**Work to be completed**: From the entries below, return only the lines starting at the one that contains "(integral_mul_const _ _).symm" and ending at the one that contains "rw [e3, ← integral_inv_eq_self", exactly as they stand.

'''

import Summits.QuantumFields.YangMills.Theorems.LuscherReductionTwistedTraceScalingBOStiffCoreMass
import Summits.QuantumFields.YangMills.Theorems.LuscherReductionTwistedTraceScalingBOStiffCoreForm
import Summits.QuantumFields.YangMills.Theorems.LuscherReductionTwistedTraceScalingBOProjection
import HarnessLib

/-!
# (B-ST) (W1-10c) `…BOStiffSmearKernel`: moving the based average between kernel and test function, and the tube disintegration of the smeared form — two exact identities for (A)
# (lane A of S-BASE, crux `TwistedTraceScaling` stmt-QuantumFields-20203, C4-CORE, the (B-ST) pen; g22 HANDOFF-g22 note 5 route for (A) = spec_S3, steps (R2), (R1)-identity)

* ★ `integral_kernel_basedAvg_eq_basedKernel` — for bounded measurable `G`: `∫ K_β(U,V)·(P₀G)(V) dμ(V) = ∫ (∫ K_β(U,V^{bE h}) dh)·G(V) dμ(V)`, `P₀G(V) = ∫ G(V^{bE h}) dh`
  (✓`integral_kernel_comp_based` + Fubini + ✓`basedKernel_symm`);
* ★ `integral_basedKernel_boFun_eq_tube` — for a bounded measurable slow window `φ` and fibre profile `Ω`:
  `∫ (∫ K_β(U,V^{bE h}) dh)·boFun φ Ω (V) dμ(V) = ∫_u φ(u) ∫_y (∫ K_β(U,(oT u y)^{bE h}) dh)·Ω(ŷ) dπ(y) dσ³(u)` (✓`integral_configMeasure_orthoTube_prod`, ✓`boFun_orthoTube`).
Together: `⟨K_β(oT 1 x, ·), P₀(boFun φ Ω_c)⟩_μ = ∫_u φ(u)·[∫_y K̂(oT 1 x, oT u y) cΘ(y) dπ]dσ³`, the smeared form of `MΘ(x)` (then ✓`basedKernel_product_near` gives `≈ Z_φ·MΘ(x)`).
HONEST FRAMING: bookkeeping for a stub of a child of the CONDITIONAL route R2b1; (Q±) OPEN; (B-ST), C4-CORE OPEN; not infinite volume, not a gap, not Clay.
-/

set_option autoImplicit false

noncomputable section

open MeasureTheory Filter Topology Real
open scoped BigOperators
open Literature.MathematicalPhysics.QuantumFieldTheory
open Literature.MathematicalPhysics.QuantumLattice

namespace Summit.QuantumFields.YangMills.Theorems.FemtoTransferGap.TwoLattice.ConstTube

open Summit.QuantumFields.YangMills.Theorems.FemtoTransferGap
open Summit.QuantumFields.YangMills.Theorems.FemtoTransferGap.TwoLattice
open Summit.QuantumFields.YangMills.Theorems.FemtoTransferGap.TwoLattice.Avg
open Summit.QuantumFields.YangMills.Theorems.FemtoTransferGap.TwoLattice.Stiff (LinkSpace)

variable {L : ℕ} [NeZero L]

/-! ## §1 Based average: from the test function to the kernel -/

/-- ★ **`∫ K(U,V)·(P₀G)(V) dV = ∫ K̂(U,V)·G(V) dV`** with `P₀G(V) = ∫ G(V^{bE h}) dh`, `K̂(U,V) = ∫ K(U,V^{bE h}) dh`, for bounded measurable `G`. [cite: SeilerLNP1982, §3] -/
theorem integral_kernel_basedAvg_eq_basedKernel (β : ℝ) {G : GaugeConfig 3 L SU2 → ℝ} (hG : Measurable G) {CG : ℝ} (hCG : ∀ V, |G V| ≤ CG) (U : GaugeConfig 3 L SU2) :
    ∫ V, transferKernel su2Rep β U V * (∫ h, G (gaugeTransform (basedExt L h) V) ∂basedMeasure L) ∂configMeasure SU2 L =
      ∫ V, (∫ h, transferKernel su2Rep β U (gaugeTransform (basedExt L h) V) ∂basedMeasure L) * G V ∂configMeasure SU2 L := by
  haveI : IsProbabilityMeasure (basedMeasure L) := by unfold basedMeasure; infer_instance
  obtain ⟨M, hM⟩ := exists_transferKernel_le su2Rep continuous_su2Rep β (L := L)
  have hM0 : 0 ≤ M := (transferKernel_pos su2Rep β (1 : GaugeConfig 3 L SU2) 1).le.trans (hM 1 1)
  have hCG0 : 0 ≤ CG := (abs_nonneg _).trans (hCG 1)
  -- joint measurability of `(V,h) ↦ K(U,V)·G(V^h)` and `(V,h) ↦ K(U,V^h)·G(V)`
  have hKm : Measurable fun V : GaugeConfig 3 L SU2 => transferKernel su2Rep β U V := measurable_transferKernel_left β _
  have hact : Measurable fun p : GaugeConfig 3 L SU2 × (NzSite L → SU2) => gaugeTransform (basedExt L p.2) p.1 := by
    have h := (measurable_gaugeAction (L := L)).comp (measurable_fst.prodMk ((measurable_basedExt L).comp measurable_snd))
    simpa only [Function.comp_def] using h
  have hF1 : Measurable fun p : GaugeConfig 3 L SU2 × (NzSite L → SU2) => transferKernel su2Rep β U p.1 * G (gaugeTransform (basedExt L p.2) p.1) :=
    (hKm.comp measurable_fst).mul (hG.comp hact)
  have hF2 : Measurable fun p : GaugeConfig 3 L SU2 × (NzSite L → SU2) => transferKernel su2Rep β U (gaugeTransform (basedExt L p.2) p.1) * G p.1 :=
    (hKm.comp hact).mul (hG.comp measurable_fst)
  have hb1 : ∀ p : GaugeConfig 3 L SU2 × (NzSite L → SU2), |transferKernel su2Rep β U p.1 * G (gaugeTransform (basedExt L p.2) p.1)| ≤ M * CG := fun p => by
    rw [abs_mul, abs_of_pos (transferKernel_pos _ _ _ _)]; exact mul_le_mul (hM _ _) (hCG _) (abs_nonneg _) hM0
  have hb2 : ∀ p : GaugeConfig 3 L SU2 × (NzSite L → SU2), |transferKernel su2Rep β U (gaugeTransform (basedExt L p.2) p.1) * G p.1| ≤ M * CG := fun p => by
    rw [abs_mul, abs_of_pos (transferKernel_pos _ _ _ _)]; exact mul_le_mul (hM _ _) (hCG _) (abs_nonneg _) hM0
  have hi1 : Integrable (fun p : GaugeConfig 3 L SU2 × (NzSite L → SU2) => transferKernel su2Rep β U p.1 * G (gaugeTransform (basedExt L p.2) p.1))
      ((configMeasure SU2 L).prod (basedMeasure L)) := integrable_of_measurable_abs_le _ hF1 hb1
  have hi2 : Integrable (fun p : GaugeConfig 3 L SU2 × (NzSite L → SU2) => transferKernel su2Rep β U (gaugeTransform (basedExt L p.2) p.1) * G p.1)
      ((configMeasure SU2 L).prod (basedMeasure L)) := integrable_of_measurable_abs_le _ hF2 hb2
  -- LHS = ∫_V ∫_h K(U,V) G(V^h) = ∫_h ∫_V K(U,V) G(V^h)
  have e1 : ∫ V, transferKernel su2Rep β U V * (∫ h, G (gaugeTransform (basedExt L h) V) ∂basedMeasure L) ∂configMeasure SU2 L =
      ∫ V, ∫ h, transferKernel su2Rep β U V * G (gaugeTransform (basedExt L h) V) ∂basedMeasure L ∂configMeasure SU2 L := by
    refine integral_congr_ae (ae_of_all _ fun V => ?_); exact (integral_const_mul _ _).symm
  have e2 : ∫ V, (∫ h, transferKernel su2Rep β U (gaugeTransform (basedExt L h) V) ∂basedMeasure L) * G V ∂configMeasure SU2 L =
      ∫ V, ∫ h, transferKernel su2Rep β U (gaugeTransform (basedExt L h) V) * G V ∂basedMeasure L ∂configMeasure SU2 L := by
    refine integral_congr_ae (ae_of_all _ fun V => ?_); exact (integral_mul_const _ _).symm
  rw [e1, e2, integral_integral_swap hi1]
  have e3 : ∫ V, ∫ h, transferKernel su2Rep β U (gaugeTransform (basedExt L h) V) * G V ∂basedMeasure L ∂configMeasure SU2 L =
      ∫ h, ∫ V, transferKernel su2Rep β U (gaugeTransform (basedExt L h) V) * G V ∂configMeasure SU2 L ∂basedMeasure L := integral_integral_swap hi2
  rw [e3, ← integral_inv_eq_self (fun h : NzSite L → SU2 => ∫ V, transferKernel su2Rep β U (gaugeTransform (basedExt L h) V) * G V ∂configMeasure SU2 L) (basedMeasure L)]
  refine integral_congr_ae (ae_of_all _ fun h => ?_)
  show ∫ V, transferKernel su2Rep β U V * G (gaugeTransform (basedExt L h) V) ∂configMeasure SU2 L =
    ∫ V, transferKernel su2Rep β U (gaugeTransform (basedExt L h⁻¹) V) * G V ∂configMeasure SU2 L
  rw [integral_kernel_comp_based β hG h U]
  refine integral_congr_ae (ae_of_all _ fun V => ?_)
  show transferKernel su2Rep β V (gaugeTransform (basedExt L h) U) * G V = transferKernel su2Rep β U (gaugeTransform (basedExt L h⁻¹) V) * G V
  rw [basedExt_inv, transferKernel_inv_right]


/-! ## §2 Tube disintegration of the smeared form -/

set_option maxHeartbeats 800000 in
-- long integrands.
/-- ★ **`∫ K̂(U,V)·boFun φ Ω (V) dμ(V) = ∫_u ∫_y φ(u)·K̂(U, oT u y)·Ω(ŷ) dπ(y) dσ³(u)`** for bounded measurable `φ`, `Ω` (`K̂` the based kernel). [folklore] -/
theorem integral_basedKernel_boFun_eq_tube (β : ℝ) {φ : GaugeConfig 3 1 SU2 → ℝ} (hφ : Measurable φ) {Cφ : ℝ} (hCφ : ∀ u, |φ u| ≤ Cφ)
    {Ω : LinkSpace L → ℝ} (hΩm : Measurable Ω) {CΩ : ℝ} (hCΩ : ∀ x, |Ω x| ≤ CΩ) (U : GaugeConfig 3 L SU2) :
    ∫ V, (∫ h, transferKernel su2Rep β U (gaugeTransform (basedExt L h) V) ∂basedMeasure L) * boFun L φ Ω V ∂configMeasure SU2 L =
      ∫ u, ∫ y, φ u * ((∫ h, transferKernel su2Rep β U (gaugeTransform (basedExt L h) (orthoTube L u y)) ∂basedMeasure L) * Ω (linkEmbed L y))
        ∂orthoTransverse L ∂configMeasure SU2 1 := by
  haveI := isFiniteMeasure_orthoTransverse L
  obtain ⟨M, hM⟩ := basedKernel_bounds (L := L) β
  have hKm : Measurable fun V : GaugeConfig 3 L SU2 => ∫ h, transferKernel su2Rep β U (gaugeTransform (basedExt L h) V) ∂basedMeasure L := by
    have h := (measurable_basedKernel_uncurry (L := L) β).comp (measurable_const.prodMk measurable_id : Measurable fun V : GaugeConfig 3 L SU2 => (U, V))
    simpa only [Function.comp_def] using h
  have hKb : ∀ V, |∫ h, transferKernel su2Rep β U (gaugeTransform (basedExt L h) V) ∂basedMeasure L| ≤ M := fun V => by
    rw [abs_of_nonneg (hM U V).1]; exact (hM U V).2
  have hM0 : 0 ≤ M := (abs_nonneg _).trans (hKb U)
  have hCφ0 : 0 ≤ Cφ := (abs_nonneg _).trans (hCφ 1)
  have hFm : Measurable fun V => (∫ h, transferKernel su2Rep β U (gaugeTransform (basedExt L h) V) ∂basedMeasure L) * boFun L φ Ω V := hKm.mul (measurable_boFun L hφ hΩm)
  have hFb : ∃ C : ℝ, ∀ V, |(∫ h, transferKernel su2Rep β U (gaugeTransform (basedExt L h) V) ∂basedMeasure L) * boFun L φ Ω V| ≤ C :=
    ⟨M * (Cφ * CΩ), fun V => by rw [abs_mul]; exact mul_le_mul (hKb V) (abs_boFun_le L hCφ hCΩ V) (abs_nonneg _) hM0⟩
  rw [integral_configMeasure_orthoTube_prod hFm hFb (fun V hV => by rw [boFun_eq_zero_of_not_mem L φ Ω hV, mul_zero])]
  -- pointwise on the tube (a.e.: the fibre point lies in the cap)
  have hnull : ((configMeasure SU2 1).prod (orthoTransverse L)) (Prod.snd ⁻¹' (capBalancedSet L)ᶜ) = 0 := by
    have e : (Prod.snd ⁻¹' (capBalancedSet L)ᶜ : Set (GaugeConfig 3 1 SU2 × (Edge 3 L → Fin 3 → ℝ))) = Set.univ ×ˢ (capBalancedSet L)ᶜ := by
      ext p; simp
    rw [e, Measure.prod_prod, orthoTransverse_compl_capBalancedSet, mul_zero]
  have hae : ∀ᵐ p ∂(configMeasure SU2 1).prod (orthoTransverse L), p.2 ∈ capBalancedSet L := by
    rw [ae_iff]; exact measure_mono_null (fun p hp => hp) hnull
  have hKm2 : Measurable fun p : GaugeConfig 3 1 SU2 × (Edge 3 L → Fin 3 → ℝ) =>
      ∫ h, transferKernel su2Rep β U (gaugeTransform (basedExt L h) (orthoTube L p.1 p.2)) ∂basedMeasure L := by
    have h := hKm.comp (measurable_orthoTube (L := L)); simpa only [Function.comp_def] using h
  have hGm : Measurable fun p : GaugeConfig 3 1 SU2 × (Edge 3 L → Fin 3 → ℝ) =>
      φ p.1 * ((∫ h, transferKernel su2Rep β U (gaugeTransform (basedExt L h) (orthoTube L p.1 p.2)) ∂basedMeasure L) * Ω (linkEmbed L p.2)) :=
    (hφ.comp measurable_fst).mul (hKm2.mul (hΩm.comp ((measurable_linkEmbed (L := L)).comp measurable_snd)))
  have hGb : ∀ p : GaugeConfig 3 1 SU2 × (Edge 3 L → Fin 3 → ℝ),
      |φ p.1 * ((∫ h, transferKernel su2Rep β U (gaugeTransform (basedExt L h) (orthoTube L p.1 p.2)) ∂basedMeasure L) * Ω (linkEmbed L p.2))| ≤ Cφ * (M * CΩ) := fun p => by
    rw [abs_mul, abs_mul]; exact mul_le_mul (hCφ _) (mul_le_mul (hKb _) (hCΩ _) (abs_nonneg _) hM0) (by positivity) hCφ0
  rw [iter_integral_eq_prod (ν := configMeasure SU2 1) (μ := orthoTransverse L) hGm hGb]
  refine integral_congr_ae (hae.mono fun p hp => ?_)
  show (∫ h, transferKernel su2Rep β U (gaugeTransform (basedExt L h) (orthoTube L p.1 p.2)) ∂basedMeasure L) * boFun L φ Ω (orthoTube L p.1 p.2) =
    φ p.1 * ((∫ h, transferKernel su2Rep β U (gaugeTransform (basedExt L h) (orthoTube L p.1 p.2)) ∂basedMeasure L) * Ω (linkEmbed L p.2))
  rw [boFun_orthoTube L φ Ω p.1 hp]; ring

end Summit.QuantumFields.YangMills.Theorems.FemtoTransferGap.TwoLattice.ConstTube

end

'''
'''

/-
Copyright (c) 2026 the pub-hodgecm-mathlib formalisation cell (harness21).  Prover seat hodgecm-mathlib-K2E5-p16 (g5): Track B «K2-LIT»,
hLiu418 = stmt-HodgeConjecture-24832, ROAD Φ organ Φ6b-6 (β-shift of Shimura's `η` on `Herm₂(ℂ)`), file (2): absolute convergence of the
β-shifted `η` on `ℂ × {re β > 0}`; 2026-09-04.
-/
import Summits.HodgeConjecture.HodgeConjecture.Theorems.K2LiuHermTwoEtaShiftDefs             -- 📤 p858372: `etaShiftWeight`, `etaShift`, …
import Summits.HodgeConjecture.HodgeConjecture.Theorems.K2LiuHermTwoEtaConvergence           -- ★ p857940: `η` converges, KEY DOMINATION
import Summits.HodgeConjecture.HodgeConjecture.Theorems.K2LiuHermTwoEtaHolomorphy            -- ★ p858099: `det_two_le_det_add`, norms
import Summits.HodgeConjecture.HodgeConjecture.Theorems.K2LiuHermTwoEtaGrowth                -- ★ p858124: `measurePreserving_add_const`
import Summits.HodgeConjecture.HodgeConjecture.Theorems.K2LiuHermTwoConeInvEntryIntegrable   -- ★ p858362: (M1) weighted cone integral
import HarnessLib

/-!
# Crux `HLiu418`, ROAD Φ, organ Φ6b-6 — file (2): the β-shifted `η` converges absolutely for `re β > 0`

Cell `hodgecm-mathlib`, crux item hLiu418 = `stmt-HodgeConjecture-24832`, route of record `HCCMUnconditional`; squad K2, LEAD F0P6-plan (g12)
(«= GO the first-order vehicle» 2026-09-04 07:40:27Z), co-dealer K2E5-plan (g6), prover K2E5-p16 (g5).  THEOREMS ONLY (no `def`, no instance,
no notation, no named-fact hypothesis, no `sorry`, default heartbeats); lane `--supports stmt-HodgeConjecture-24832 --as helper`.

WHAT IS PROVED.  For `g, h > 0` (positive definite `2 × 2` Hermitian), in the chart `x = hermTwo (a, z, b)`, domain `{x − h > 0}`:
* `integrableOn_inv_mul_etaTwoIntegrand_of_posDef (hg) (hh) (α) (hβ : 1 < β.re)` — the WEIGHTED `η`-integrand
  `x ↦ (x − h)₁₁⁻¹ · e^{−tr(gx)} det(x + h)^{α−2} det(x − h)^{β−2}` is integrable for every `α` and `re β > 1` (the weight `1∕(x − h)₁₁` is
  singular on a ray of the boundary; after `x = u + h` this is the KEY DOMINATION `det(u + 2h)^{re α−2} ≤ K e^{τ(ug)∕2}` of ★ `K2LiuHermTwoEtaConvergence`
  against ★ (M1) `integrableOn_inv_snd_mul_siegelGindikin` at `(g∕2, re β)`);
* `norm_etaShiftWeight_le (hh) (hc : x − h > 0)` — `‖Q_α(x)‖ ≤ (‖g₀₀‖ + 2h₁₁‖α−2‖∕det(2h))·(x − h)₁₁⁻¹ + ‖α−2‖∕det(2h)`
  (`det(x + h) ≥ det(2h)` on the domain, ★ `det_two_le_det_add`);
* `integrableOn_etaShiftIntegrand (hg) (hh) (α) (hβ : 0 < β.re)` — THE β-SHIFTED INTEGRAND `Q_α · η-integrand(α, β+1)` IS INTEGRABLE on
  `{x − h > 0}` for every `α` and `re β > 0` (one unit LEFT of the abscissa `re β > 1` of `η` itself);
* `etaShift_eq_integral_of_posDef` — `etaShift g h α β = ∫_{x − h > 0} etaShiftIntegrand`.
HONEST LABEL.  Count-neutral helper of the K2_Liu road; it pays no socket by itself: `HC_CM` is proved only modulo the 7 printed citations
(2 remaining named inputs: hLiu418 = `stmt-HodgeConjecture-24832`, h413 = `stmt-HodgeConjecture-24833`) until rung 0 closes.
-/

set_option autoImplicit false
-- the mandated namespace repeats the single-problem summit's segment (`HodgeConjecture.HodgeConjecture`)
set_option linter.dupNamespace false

'''
'''

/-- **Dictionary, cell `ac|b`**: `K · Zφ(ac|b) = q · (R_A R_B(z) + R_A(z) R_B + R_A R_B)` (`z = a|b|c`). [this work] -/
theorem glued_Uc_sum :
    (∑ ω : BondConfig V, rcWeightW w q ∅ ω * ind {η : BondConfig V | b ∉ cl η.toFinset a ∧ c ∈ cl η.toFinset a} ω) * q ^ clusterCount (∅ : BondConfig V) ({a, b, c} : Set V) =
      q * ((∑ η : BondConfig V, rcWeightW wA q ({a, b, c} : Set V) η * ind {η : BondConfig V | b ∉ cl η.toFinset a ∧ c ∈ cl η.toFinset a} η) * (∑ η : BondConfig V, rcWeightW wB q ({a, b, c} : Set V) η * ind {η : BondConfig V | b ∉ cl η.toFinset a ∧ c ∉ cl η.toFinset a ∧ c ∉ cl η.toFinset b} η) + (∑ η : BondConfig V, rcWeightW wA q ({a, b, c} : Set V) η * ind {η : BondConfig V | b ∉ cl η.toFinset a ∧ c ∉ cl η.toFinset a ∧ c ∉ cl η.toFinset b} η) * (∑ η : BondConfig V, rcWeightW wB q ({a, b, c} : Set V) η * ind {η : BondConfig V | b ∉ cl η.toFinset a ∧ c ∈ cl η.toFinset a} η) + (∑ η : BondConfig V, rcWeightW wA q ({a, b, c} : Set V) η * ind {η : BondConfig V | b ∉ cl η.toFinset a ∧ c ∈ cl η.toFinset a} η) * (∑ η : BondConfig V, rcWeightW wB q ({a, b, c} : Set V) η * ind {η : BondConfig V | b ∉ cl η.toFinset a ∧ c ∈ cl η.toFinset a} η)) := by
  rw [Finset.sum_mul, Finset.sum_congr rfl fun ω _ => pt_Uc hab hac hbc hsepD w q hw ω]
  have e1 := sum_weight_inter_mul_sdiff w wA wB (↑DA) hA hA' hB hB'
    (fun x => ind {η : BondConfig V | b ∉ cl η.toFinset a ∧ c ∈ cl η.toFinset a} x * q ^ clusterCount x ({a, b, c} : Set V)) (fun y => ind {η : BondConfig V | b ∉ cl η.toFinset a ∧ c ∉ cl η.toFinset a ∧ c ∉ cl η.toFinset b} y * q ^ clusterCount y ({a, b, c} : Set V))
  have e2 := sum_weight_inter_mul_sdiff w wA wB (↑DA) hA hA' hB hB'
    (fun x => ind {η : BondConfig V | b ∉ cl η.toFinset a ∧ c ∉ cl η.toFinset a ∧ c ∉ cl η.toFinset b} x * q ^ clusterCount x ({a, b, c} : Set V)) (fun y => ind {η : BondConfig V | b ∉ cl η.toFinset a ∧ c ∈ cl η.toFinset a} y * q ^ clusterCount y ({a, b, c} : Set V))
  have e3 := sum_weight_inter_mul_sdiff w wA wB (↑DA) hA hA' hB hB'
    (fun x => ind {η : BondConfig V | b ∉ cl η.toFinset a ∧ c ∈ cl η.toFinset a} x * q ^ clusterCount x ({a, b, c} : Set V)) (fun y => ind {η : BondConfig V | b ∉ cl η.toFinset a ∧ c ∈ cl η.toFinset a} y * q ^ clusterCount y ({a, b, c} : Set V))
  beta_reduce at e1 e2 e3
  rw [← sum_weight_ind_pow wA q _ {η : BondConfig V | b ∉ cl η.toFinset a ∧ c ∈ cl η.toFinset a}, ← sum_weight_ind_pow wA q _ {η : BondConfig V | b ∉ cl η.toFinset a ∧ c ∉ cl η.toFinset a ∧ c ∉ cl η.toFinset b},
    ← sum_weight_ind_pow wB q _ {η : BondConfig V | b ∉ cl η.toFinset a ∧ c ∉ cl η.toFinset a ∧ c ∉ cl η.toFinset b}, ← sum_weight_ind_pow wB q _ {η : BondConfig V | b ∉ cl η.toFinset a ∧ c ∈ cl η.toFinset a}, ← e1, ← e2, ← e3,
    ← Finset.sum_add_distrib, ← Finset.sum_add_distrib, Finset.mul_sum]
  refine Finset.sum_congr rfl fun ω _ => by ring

'''

**Exercise response**:
    refine integral_congr_ae (ae_of_all _ fun V => ?_); exact (integral_mul_const _ _).symm
  rw [e1, e2, integral_integral_swap hi1]
  have e3 : ∫ V, ∫ h, transferKernel su2Rep β U (gaugeTransform (basedExt L h) V) * G V ∂basedMeasure L ∂configMeasure SU2 L =
      ∫ h, ∫ V, transferKernel su2Rep β U (gaugeTransform (basedExt L h) V) * G V ∂configMeasure SU2 L ∂basedMeasure L := integral_integral_swap hi2
  rw [e3, ← integral_inv_eq_self (fun h : NzSite L → SU2 => ∫ V, transferKernel su2Rep β U (gaugeTransform (basedExt L h) V) * G V ∂configMeasure SU2 L) (basedMeasure L)]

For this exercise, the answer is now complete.